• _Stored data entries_
import Summits.AtomisticToContinuum.FouriersLaw.Theorems.BondHeatUncertaintyBoundedResponseBathHeatB

/-!
# BondHeatUncertainty / BoundedResponse — «BathHeat», part C: §2 the bath side (`bathKinCorr`, `bathHeatVar = E[(Q^L_t)²]`, `W_N ≥ 0`)
(lens-1 g107 NODE 107 `…BathHeat.lean` sha256 128247e61f0c3dd6…, 1464 l, cut at section boundaries under the 400-line cap by hand-2 g39 for landing: A = §0 (l.1–266),
B = §1 (l.268–492), C = §2 (l.494–617), D = §3 (l.619–867), E = §4 (l.869–1214), main = §5 (l.1216–1462); bodies byte-verbatim, header l.92–107 repeated; full module docstring in part A.) -/

noncomputable section

open MeasureTheory ProbabilityTheory Filter Topology Set Function
open scoped NNReal ENNReal
open Literature.MathematicalPhysics.KineticTheory.HeatConduction
open Literature.MathematicalPhysics.KineticTheory OscillatorChain
open Literature.Probability.Process
open Summit.AtomisticToContinuum.FouriersLaw.Theorems.SubdiffusiveBondHeat
open Summit.AtomisticToContinuum.FouriersLaw.Theorems.SubdiffusiveBondHeat.EscapeGrading
open Summit.AtomisticToContinuum.FouriersLaw.Theorems.OddSectorIrreversibility

namespace Summit.AtomisticToContinuum.FouriersLaw.Theorems.BoundedResponse.HeatSpreading

open Summit.AtomisticToContinuum.FouriersLaw.Theorems.BoundedResponse.TransientContact
open Summit.AtomisticToContinuum.FouriersLaw.Theorems.BoundedResponse.ParityFloor (extensiveBlockEnergyVariance_holds)
open Summit.AtomisticToContinuum.FouriersLaw.Theses.BondHeatUncertainty (BoundedResponse SubdiffusiveBondHeat)

/-! ## §2 The bath side of the blocker: `K_N`, the bath heat variance `W_N(t) = E[(Q^L_t)²]`, `W_N ≥ 0` -/

/-- **`K_N(u) = ⟪p₀² − T, P_u (p₀² − T)⟫_T`** — the bath kinetic autocorrelation, VERBATIM the integrand of
`EscapeGrading.escapeDeficit` (`E_N = 1 − (γ/T²)∫₀^∞ K_N`), so that every statement below is about the blocker's own datum.
[formal bookkeeping] -/
def bathKinCorr (ω₂ lam β γ T : ℝ) (N : ℕ) (u : ℝ) : ℝ :=
  if h : 0 < N then
    ∫ z, ((z.2 ⟨0, h⟩) ^ 2 - T) *
        (∫ y, ((y.2 ⟨0, h⟩) ^ 2 - T) ∂((pinnedChain ω₂ lam β γ).transitionKernel N T T u.toNNReal z))
      ∂((pinnedChain ω₂ lam β γ).gibbsMeasure N T)
  else 0

/-- `E_N = 1 − (γ/T²) ∫_{(0,∞)} K_N` (definitional). [formal bookkeeping] -/
theorem escapeDeficit_eq_bathKinCorr (ω₂ lam β γ T : ℝ) (N : ℕ) :
    escapeDeficit ω₂ lam β γ T N = 1 - γ / T ^ 2 * ∫ u in Ioi (0 : ℝ), bathKinCorr ω₂ lam β γ T N u := rfl

/-- **The BATH HEAT VARIANCE functional `W_N(t) := 2γT²·t − 2γ² ∫₀ᵗ (t − r) K_N(r) dr`** — by `pinnedChain_bathHeat_sq_eq` it IS
the second moment of the left-bath heat proxy `Q^L_t = ∫₀ᵗ j₀ + e₀(z_t) − e₀(z_0)` in equilibrium; `2γT²t` is the white bath-noise
(martingale) part, the `K_N` term the kinetic feedback.  [formal bookkeeping; the identity is the theorem] -/
def bathHeatVar (ω₂ lam β γ T : ℝ) (N : ℕ) (t : ℝ) : ℝ :=
  2 * γ * T ^ 2 * t - 2 * γ ^ 2 * ∫ r in (0 : ℝ)..t, (t - r) * bathKinCorr ω₂ lam β γ T N r

section BathSide

variable {ω₂ lam β γ : ℝ} (hω : 0 < ω₂) (hl : 0 < lam) (hβ : 0 < β) (hγ : 0 < γ) {N : ℕ} (hN : 1 < N)
  {T : ℝ} (hT : 0 < T)
include hω hl hβ hγ hN hT

omit hω hl hβ hγ hT in
/-- `⟪γ(T − p₀²), P_r γ(T − p₀²)⟫_T = γ² K_N(r)`. [formal bookkeeping] -/
theorem kpair_bathDrift_eq (r : ℝ) :
    kpair ω₂ lam β γ T N (fun y => γ * (T - (y.2 ⟨0, Nat.zero_lt_of_lt hN⟩) ^ 2))
        (fun y => γ * (T - (y.2 ⟨0, Nat.zero_lt_of_lt hN⟩) ^ 2)) r = γ ^ 2 * bathKinCorr ω₂ lam β γ T N r := by
  simp only [kpair, bathKinCorr, dif_pos (Nat.zero_lt_of_lt hN)]
  rw [← MeasureTheory.integral_const_mul]
  refine integral_congr_ae (Eventually.of_forall fun z => ?_)
  have h : ∀ y : PhaseSpace N, γ * (T - (y.2 ⟨0, Nat.zero_lt_of_lt hN⟩) ^ 2) = (-γ) * ((y.2 ⟨0, Nat.zero_lt_of_lt hN⟩) ^ 2 - T) :=
    fun y => by ring
  simp_rw [h]
  rw [MeasureTheory.integral_const_mul]
  ring

/-- **The static input, with EQUALITY**: `⟪e₀, j₀ − γ(T − p₀²)⟫_T = γT²` (`⟨e₀ j₀⟩ = 0` by parity, Gaussian integration by parts,
`⟨p₀⁴⟩ = 3T²`; tree: `pinnedChain_integral_siteEnergy_mul_deficit_mul_gibbsDensity`). [folklore] -/
theorem spair_siteEnergy_deficit_eq :
    spair ω₂ lam β γ T N
        (fun y => (y.2 ⟨0, Nat.zero_lt_of_lt hN⟩) ^ 2 / 2 + (pinnedChain ω₂ lam β γ).U (y.1 ⟨0, Nat.zero_lt_of_lt hN⟩) +
          (pinnedChain ω₂ lam β γ).V (y.1 ⟨1, hN⟩ - y.1 ⟨0, Nat.zero_lt_of_lt hN⟩) / 2)
        (fun y => (pinnedChain ω₂ lam β γ).bondCurrent N ⟨0, Nat.zero_lt_of_lt hN⟩ y -
          γ * (T - (y.2 ⟨0, Nat.zero_lt_of_lt hN⟩) ^ 2)) = γ * T ^ 2 := by
  simp only [spair]
  rw [(pinnedChain ω₂ lam β γ).integral_gibbsMeasure,
    pinnedChain_integral_siteEnergy_mul_deficit_mul_gibbsDensity hω hl.le hβ.le γ N hT
      (i := ⟨0, Nat.zero_lt_of_lt hN⟩) (j := ⟨1, hN⟩) rfl γ]
  have hZ : 0 < ∫ x, (pinnedChain ω₂ lam β γ).gibbsDensity N T x :=
    integral_exp_pos (pinnedChain_integrable_gibbsDensity hω hl.le hβ.le γ N hT)
  field_simp

/-- ★ **THE BATH-SIDE EINSTEIN–HELFAND IDENTITY** (`N ≥ 2`, `t ≥ 0`): along the stationary constructed flow started from `μ_T`,
the left-bath HEAT PROXY `Q^L_t := ∫₀ᵗ j₀(z_s) ds + e₀(z_t) − e₀(z_0)` (site-`0` energy balance: `Q^L_t` = heat absorbed from the
left bath on `[0,t]`) has second moment EXACTLY
`E[(Q^L_t)²] = W_N(t) = 2γT²·t − 2γ² ∫₀ᵗ (t − r) K_N(r) dr`,
with `K_N` the kinetic kernel of `escapeDeficit` (the blocker's datum).  Instance of `pinnedChain_heatProxy_sq_eq` with the tree's
site-energy Dynkin identity (`stub_siteEnergyDynkin`), the static covariance with equality, and `⟪γ(T−p₀²),Pγ(T−p₀²)⟫ = γ²K_N`.
NEW as a typed statement. [folklore mechanism (Kundu–Dhar–Narayan open-system Green–Kubo); this cell] -/
theorem pinnedChain_bathHeat_sq_eq {t : ℝ} (ht : 0 ≤ t) :
    ∫ p, ((∫ s in (0 : ℝ)..t, (pinnedChain ω₂ lam β γ).bondCurrent N ⟨0, Nat.zero_lt_of_lt hN⟩
          ((pinnedChain ω₂ lam β γ).solMap N T T s p.1 (pairPath p.2))) +
        (((((pinnedChain ω₂ lam β γ).solMap N T T t p.1 (pairPath p.2)).2 ⟨0, Nat.zero_lt_of_lt hN⟩) ^ 2 / 2 +
            (pinnedChain ω₂ lam β γ).U (((pinnedChain ω₂ lam β γ).solMap N T T t p.1 (pairPath p.2)).1 ⟨0, Nat.zero_lt_of_lt hN⟩) +
            (pinnedChain ω₂ lam β γ).V (((pinnedChain ω₂ lam β γ).solMap N T T t p.1 (pairPath p.2)).1 ⟨1, hN⟩ -
              ((pinnedChain ω₂ lam β γ).solMap N T T t p.1 (pairPath p.2)).1 ⟨0, Nat.zero_lt_of_lt hN⟩) / 2) -
          ((p.1.2 ⟨0, Nat.zero_lt_of_lt hN⟩) ^ 2 / 2 + (pinnedChain ω₂ lam β γ).U (p.1.1 ⟨0, Nat.zero_lt_of_lt hN⟩) +
            (pinnedChain ω₂ lam β γ).V (p.1.1 ⟨1, hN⟩ - p.1.1 ⟨0, Nat.zero_lt_of_lt hN⟩) / 2))) ^ 2
      ∂(((pinnedChain ω₂ lam β γ).gibbsMeasure N T).prod wienerPair) =
      bathHeatVar ω₂ lam β γ T N t := by
  -- the three observables
  have hUc : Continuous (pinnedChain ω₂ lam β γ).U := (pinnedChain_contDiff_U ω₂ lam β γ (n := 0)).continuous
  have hVc : Continuous (pinnedChain ω₂ lam β γ).V := (pinnedChain_contDiff_V ω₂ lam β γ (n := 0)).continuous
  have hp0 : Continuous fun y : PhaseSpace N => y.2 ⟨0, Nat.zero_lt_of_lt hN⟩ := by fun_prop
  have hq0 : Continuous fun y : PhaseSpace N => y.1 ⟨0, Nat.zero_lt_of_lt hN⟩ := by fun_prop
  have hq1 : Continuous fun y : PhaseSpace N => y.1 ⟨1, hN⟩ := by fun_prop
  have hjm : Measurable ((pinnedChain ω₂ lam β γ).bondCurrent N ⟨0, Nat.zero_lt_of_lt hN⟩) :=
    (pinnedChain_continuous_bondCurrent ω₂ lam β γ N _).measurable
  have hem : Measurable (fun y : PhaseSpace N => (y.2 ⟨0, Nat.zero_lt_of_lt hN⟩) ^ 2 / 2 +
      (pinnedChain ω₂ lam β γ).U (y.1 ⟨0, Nat.zero_lt_of_lt hN⟩) +
      (pinnedChain ω₂ lam β γ).V (y.1 ⟨1, hN⟩ - y.1 ⟨0, Nat.zero_lt_of_lt hN⟩) / 2) :=
    ((((hp0.pow 2).div_const 2).add (hUc.comp hq0)).add ((hVc.comp (hq1.sub hq0)).div_const 2)).measurable
  have hφm : Measurable (fun y : PhaseSpace N => γ * (T - (y.2 ⟨0, Nat.zero_lt_of_lt hN⟩) ^ 2)) :=
    (continuous_const.mul (continuous_const.sub (hp0.pow 2))).measurable
  have hj2 := pinnedChain_integrable_sq_bondCurrent hω hl.le hβ.le γ N hT ⟨0, Nat.zero_lt_of_lt hN⟩
  have he2 := pinnedChain_integrable_sq_siteEnergy hω hl.le hβ.le γ N hT hN
  have hφ2 := pinnedChain_integrable_sq_kineticDeviation hω hl.le hβ.le γ N hT γ T ⟨0, Nat.zero_lt_of_lt hN⟩
  have hjo : ∀ y : PhaseSpace N, (pinnedChain ω₂ lam β γ).bondCurrent N ⟨0, Nat.zero_lt_of_lt hN⟩ (y.1, -y.2) =
      -1 * (pinnedChain ω₂ lam β γ).bondCurrent N ⟨0, Nat.zero_lt_of_lt hN⟩ y := fun y => by
    rw [OscillatorChain.bondCurrent_neg_momentum]; ring
  have hee : ∀ y : PhaseSpace N, ((y.1, -y.2).2 ⟨0, Nat.zero_lt_of_lt hN⟩) ^ 2 / 2 +
      (pinnedChain ω₂ lam β γ).U ((y.1, -y.2).1 ⟨0, Nat.zero_lt_of_lt hN⟩) +
      (pinnedChain ω₂ lam β γ).V ((y.1, -y.2).1 ⟨1, hN⟩ - (y.1, -y.2).1 ⟨0, Nat.zero_lt_of_lt hN⟩) / 2 =
      1 * ((y.2 ⟨0, Nat.zero_lt_of_lt hN⟩) ^ 2 / 2 + (pinnedChain ω₂ lam β γ).U (y.1 ⟨0, Nat.zero_lt_of_lt hN⟩) +
        (pinnedChain ω₂ lam β γ).V (y.1 ⟨1, hN⟩ - y.1 ⟨0, Nat.zero_lt_of_lt hN⟩) / 2) := fun y => by
    simp only [Pi.neg_apply, neg_sq, one_mul]
  have hφe : ∀ y : PhaseSpace N, γ * (T - ((y.1, -y.2).2 ⟨0, Nat.zero_lt_of_lt hN⟩) ^ 2) =
      1 * (γ * (T - (y.2 ⟨0, Nat.zero_lt_of_lt hN⟩) ^ 2)) := fun y => by
    simp only [Pi.neg_apply, neg_sq, one_mul]
  have hdyn := stub_siteEnergyDynkin ω₂ lam β γ hω hl hβ hγ T hT N hN
  have h := pinnedChain_heatProxy_sq_eq hω hl hβ hγ hN hT hjm hem hφm hj2 he2 hφ2 hjo hee hφe hdyn ht
  rw [h, spair_siteEnergy_deficit_eq hω hl hβ hγ hN hT, intervalIntegral.integral_congr
    (fun r _ => by rw [kpair_bathDrift_eq hN r]), bathHeatVar]
  have hc : ∫ r in (0 : ℝ)..t, (t - r) * (γ ^ 2 * bathKinCorr ω₂ lam β γ T N r) =
      γ ^ 2 * ∫ r in (0 : ℝ)..t, (t - r) * bathKinCorr ω₂ lam β γ T N r := by
    rw [← intervalIntegral.integral_const_mul]
    exact intervalIntegral.integral_congr fun r _ => by ring
  rw [hc]
  ring

/-- ★ **Free rung (the KDN positivity) `W_N(t) ≥ 0`**, i.e. `γ² ∫₀ᵗ (t − r) K_N(r) dr ≤ γT²·t` for all `t ≥ 0`, `N ≥ 2` — a
second moment is nonnegative.  (The bath-bond line's `bathBondReduction_conditional` is the shadow of this on `E[(∫₀ᵗ j₀)²]`.)
[folklore] -/
theorem bathHeatVar_nonneg {t : ℝ} (ht : 0 ≤ t) : 0 ≤ bathHeatVar ω₂ lam β γ T N t := by
  rw [← pinnedChain_bathHeat_sq_eq hω hl hβ hγ hN hT ht]
  exact integral_nonneg fun p => sq_nonneg _

end BathSide

end Summit.AtomisticToContinuum.FouriersLaw.Theorems.BoundedResponse.HeatSpreading

end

• _To do_
Word for word, restate the lines of the data above that fall between the line holding "-- the three observables" and the line holding "have hp0 : Continuous", inclusive, and no other lines.

• _Your solution_
  -- the three observables
  have hUc : Continuous (pinnedChain ω₂ lam β γ).U := (pinnedChain_contDiff_U ω₂ lam β γ (n := 0)).continuous
  have hVc : Continuous (pinnedChain ω₂ lam β γ).V := (pinnedChain_contDiff_V ω₂ lam β γ (n := 0)).continuous
  have hp0 : Continuous fun y : PhaseSpace N => y.2 ⟨0, Nat.zero_lt_of_lt hN⟩ := by fun_prop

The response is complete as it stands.